I now give the statement of two women, the wives of ballast-heavers, that I may further show how the wives and families of these men are affected by the present system.

“I have been 11 years married,” said one, “and have had five children, four being now living.”

The other woman had been married 23 years, but has no children living.
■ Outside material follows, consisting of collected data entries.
import Summits.BirchSwinnertonDyer.BirchSwinnertonDyer.Theorems.KolyvaginRankRigidityAtTwoStartFrameNearCoreHolds
import Summits.BirchSwinnertonDyer.BirchSwinnertonDyer.Theorems.KolyvaginRankRigidityAtTwoRegularCoreSupplyAtTwoRegularConductors
import HarnessLib

/-!
# Crux U1 `KolyvaginBoundedDefectAtTwo` (stmt-BirchSwinnertonDyer-28083), LINE 17 `regular_core_rigidity`:
# stub S1 `RegularCoreSupplyAtTwo` (v2) UNCONDITIONALLY, and the odd `2^∞`-Selmer corank over the Heegner field

Width seat `bsd-line-krr2-p2` g17 (ONE READER on S1); `--supports stmt-BirchSwinnertonDyer-28083` (helper).
THEOREMS ONLY (no definition, no named-fact hypothesis, no `sorry`). TRANSPLANT label (critic #171):
MR04 Cor. 2.7.3 / Howard04 Selmer-rank lowering → `p = 2` via REGULAR Kolyvagin primes; the regular-prime supply
(`exists_regular_kolyvaginPrime_of_heegner`, `RegularCoreSupply.exists_regularKolyvaginConductor`) is imported, not re-proved.

STATE OF THE LINE. The named fact `Monsky1996_lemma14b_twoSelmerRank_parity` (`h14`) is a tree theorem (gk2-p5 g19,
`GenusKolyArch.Monsky1996_lemma14b_twoSelmerRank_parity_holds`), and gk2-p5's cross-line file `…StartFrameNearCoreHolds` feeds it to
this lineage's g16 theorems: `RegularWalk.startFrameAtTwo_holds` (start frame) and `RegularWalk.nearCoreExistenceAtTwo_holds` = the body of
the registered v3 stub S1b `NearCoreExistenceAtTwo`, BYTE-FOR-BYTE, hypothesis-free. This file adds the two remaining unconditional exports:
* `RegularWalk.selmerCorank_two_odd` — on U1's habitat `corank_{ℤ₂} Sel_{2^∞}(E/K)` is ODD (g16's `selmerCorank_two_odd_of_twoSelmerParity`
  with `h14` discharged);
* **`RegularCoreSupply.regularCoreSupplyAtTwo`** — the body of LINE 17 v2's stub S1 `RegularCoreSupplyAtTwo` (the ONE READER's registered target,
  director (280)(c)), BYTE-FOR-BYTE and hypothesis-free: S1 ⇐ S1b by g12's bookkeeping reduction `regularCoreSupply_of_nearCoreSupply` (p668568;
  Kolyvagin–Heegner datum from Gross §3 CM) applied to `nearCoreExistenceAtTwo_holds`.
Honest residual of LINE 17 after this: S0 (seed `KolyvaginNonvanishingAtTwoFrame`, the line's INPUT = Kolyvagin's conjecture at 2) and S2
(`CoreRigidityAtTwo`, core rigidity — THE crux, beyond print); the pen's print stub P17 (v3.2–v5.1) is a theorem, so v5.1's sorries reduce to {S0, S2}.
Nothing here proves S0, S2, U1, V1′∞, a rung or BSD. **BSD is NOT proved.**
[cite: MazurRubin2004, Cor. 2.7.3, Def. 2.5.3] [cite: Howard2004, Thm. 1.6.1] [cite: GrossLMS1991, §3 (pp. 238–239), §4 (4.1)]
[cite: Monsky1996, Lemma 1.4(b)] [cite: Kramer1981, Thm. 1] [cite: Cassels1962ArithmeticIV, §1]
Design: no definitions; `K : Type`; axioms `propext`, `Classical.choice`, `Quot.sound`.
-/

set_option autoImplicit false
-- the Theorems namespace of this sub repeats the summit name by design (D-0017 nested layout)
set_option linter.dupNamespace false

noncomputable section

open scoped Classical
open Function NumberField IsDedekindDomain WeierstrassCurve Field Finset
open Literature.NumberTheory.EllipticCurves Literature.NumberTheory.EllipticCurves.Jetchev2008
open Literature.NumberTheory.EllipticCurves.KolyvaginPairing
open Literature.NumberTheory.GaloisRepresentations Literature.NumberTheory.GaloisCohomology
open Literature.NumberTheory.GaloisRepresentations.DiscreteGaloisModule (transverseSubgroup SelmerStructure)
open Literature.NumberTheory.Automorphic Literature.NumberTheory
open Summit.BirchSwinnertonDyer.Rank1Residual
open Summit.BirchSwinnertonDyer.Rank1Residual.JET.SelmerVocabulary
open Summit.BirchSwinnertonDyer.BirchSwinnertonDyer.Theorems.GenusKolyArch (Monsky1996_lemma14b_twoSelmerRank_parity_holds)

namespace Summit.BirchSwinnertonDyer.BirchSwinnertonDyer.Theorems.KolyvaginAtTwo.RegularWalk

/-- **`corank_{ℤ₂} Sel_{2^∞}(E/K)` is ODD** for an elliptic `W/ℚ` and an imaginary quadratic `K` in which `2` and every prime of
`N_W` split — UNCONDITIONALLY (g16's `selmerCorank_two_odd_of_twoSelmerParity` fed with the tree theorem
`Monsky1996_lemma14b_twoSelmerRank_parity_holds`). [cite: Monsky1996, Lemma 1.4(b)] [cite: Kramer1981, Thm. 1]
[cite: Cassels1962ArithmeticIV, §1] -/
theorem selmerCorank_two_odd (W : WeierstrassCurve ℚ) [W.IsElliptic] {K : Type} [Field K] [NumberField K]
    (hK : IsImaginaryQuadratic K) (hH : SatisfiesHeegnerHypothesis (W.conductorNorm ℤ) K)
    (hH2 : SatisfiesHeegnerHypothesis 2 K) : (W.baseChange K).selmerCorank 2 % 2 = 1 :=
  selmerCorank_two_odd_of_twoSelmerParity Monsky1996_lemma14b_twoSelmerRank_parity_holds W hK hH hH2

end Summit.BirchSwinnertonDyer.BirchSwinnertonDyer.Theorems.KolyvaginAtTwo.RegularWalk

namespace Summit.BirchSwinnertonDyer.BirchSwinnertonDyer.Theorems.KolyvaginAtTwo.RegularCoreSupply

/-- **S1 `RegularCoreSupplyAtTwo` (LINE 17 v2 stub `stub_regularCoreSupplyAtTwo`, VERBATIM) — UNCONDITIONALLY** (director (280)(c) /
critic #171: the ONE READER's target). On U1's habitat and frame there are a depth `r` and an error `κ` such that for every level
`M ≥ 1` and bound `b` some conductor `n` with exactly `r` prime factors, all regular Kolyvagin primes `> b` of Kolyvagin index `≥ M`,
carries a Kolyvagin–Heegner datum of the frame, is `KolSupp`, and is a sign-free near-core vertex of error `κ` at level `2^M`.
MR04 Cor. 2.7.3 ("core vertices `n` with `ω(n) = r` exist") TRANSPLANTED to `p = 2` with (H.2) := REGULARITY: S1b
(`RegularWalk.nearCoreExistenceAtTwo_holds`, hypothesis-free: g16 + gk2-p5) + g12's bookkeeping reduction `regularCoreSupply_of_nearCoreSupply`
(Kolyvagin–Heegner datum from Gross §3 CM; p668568). [cite: MazurRubin2004, Cor. 2.7.3, Def. 2.5.3] [cite: Howard2004, Thm. 1.6.1]
[cite: GrossLMS1991, §3 (pp. 238–239), §4 (4.1)] -/
theorem regularCoreSupplyAtTwo :
    ∀ (W : WeierstrassCurve ℚ) [W.IsElliptic] [W.IsGloballyMinimal], ¬ W.HasCM → (Literature.NumberTheory.EllipticCurves.Rank1Residual.GoodOrd W 2 ∨ Literature.NumberTheory.EllipticCurves.Rank1Residual.Mult W 2) → (∀ m : ℕ, W.HasSurjectiveModNGaloisRep (2 ^ m : ℕ)) → ∀ (K : Type) [Field K] [NumberField K], Literature.NumberTheory.EllipticCurves.IsImaginaryQuadratic K → ∀ [NeZero (W.conductorNorm ℤ)], Literature.NumberTheory.EllipticCurves.SatisfiesHeegnerHypothesis (W.conductorNorm ℤ) K → Odd (NumberField.discr K) → NumberField.discr K ≠ -3 → AddSubgroup.torsionBy (W.baseChange K).toAffine.Point (2 : ℤ) = ⊥ → Literature.NumberTheory.EllipticCurves.SatisfiesHeegnerHypothesis 2 K → ∀ (Dt : Literature.NumberTheory.EllipticCurves.ModularForms.ModularParametrizationData W (W.conductorNorm ℤ)) (β : ℤ) (ι : K →+* ℂ) [∀ k : ℕ, NumberField (ringClassField K ι k)], (4 * (W.conductorNorm ℤ : ℤ)) ∣ β ^ 2 - NumberField.discr K →
    ∃ r κ : ℕ, ∀ (M b : ℕ), 1 ≤ M →
      ∃ n : ℕ, Nonempty (Literature.NumberTheory.EllipticCurves.KolyvaginHeegnerData Dt β ι n) ∧
        Literature.NumberTheory.EllipticCurves.KolyvaginDescent.KolSupp (Literature.NumberTheory.EllipticCurves.Zhang2014.IsKolyvaginPrime (W.conductorNorm ℤ) W K 2) n ∧
        n.primeFactors.card = r ∧
        (∀ ℓ ∈ n.primeFactors, b < ℓ ∧ M ≤ Literature.NumberTheory.EllipticCurves.Zhang2014.kolyvaginIndex W 2 ℓ ∧ (∃ (v : HeightOneSpectrum (𝓞 ℚ)) (𝔓 : Ideal (absIntegers (𝓞 ℚ) ℚ)) (h : absoluteGaloisGroup ℚ), (ℓ : 𝓞 ℚ) ∈ v.asIdeal ∧ 𝔓 ∈ v.primesAbove ∧ IsArithFrobAt (𝓞 ℚ) h 𝔓 ∧ (∀ X : geomTorsion W ((2 ^ M : ℕ) : ℤ), h • h • X = X) ∧ ∃ P : geomTorsion W ((2 ^ M : ℕ) : ℤ), (2 : ℤ) ^ (M - 1) • (P + h • P) ≠ 0)) ∧
        (∃ x ∈ Jetchev2008.modifiedSelmerGroup W K ι ((2 ^ M : ℕ) : ℤ) n, addOrderOf x = 2 ^ M ∧ ∀ y ∈ Jetchev2008.modifiedSelmerGroup W K ι ((2 ^ M : ℕ) : ℤ) n, ∃ t : ℤ, (2 ^ κ : ℤ) • y = t • x) := by
  intro W _ _ hCM hred hsurj K _ _ hK _ hH hodd hd3 htors hH2 Dt β ι _ hβ
  exact regularCoreSupply_of_nearCoreSupply hK hH Dt β ι hβ
    (RegularWalk.nearCoreExistenceAtTwo_holds W hCM hred hsurj K hK hH hodd hd3 htors hH2 Dt β ι hβ)

end Summit.BirchSwinnertonDyer.BirchSwinnertonDyer.Theorems.KolyvaginAtTwo.RegularCoreSupply

end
“We are very badly off,” said the woman with a family, “my husband drinking hard. When I first knew him—when we were sweethearts in a country part of Ireland—he was a farm-labourer and I was a collier’s daughter, he was a sober and well-behaved man. Two years after we were married, and he was a sober man those two years still. We came to London to better ourselves, worse luck. The first work he got was ballast-heaving. Then he was obligated to drink or he couldn’t get work; and so, poor man, he got fond of it. This winter oft enough he brings me and the children home 2s. or 1s. 6d. after a job; and on that we may live for two or three days,—we’re half starved, in course. The children have nothing to eat. It’s enough to tear any poor woman’s heart to pieces. What’s gone into the publican’s till would get the children bread, and bedding, and bits of clothes. Nothing but his being employed at ballast-heaving made him a drunkard, for he is a drunkard now. He often comes home and ill-uses me, but he doesn’t ill-use the children. He beats me with his fists; he strikes me in the face; he has kicked me. When he was a sober man he was a kind, good husband; and when he’s sober now, poor man, he’s a kind, good husband still. If he was a sober man again with his work, I’d be happy and comfortable to what I am now. Almost all his money goes in drink.”

“We can’t get shoes to our feet,” said the second woman.

“When my husband is sober and begins to think,” (continued the first,) “he wishes he could get rid of such a system of drinking,—he really does wish it, for he loves his family, but when he goes out to work he forgets all that. It’s just the drink that does it. I would like him to have a fair allowance at his work, he requires it; and beyond that it’s all waste and sin: but he’s forced to waste it, and to run into sin, and so we all have to suffer. We are often without fire. Much in the pawn-shop do you say, sir? Indeed I haven’t much out.”

“We,” interposed the elder woman, “haven’t a stitch but what’s in pawn except what wouldn’t be taken. We have 50s. worth in pawn altogether—all for meat and fire.”

“I can’t, I daren’t,” the younger woman said, “expect anything better while the present system of work continues. My husband’s a slave, and we suffer for it.”

The elder woman made a similar statement. After his score is paid, she said, her husband has brought her 4s., 3s., 2s., 1s., and often nothing, coming home drunk with nothing at all. Both women stated that the drink made their husbands sick and ill, and for sickness there was no provision whatever. They could have taken me to numbers of women situated and used as they were. The rooms are four bare walls, with a few pieces of furniture and bedding such as no one would give a penny for. The young woman was perfectly modest in manner, speech, and look, and spoke of what her husband was and still might be with much feeling. She came to me with a half-clad and half-famished child in her arms.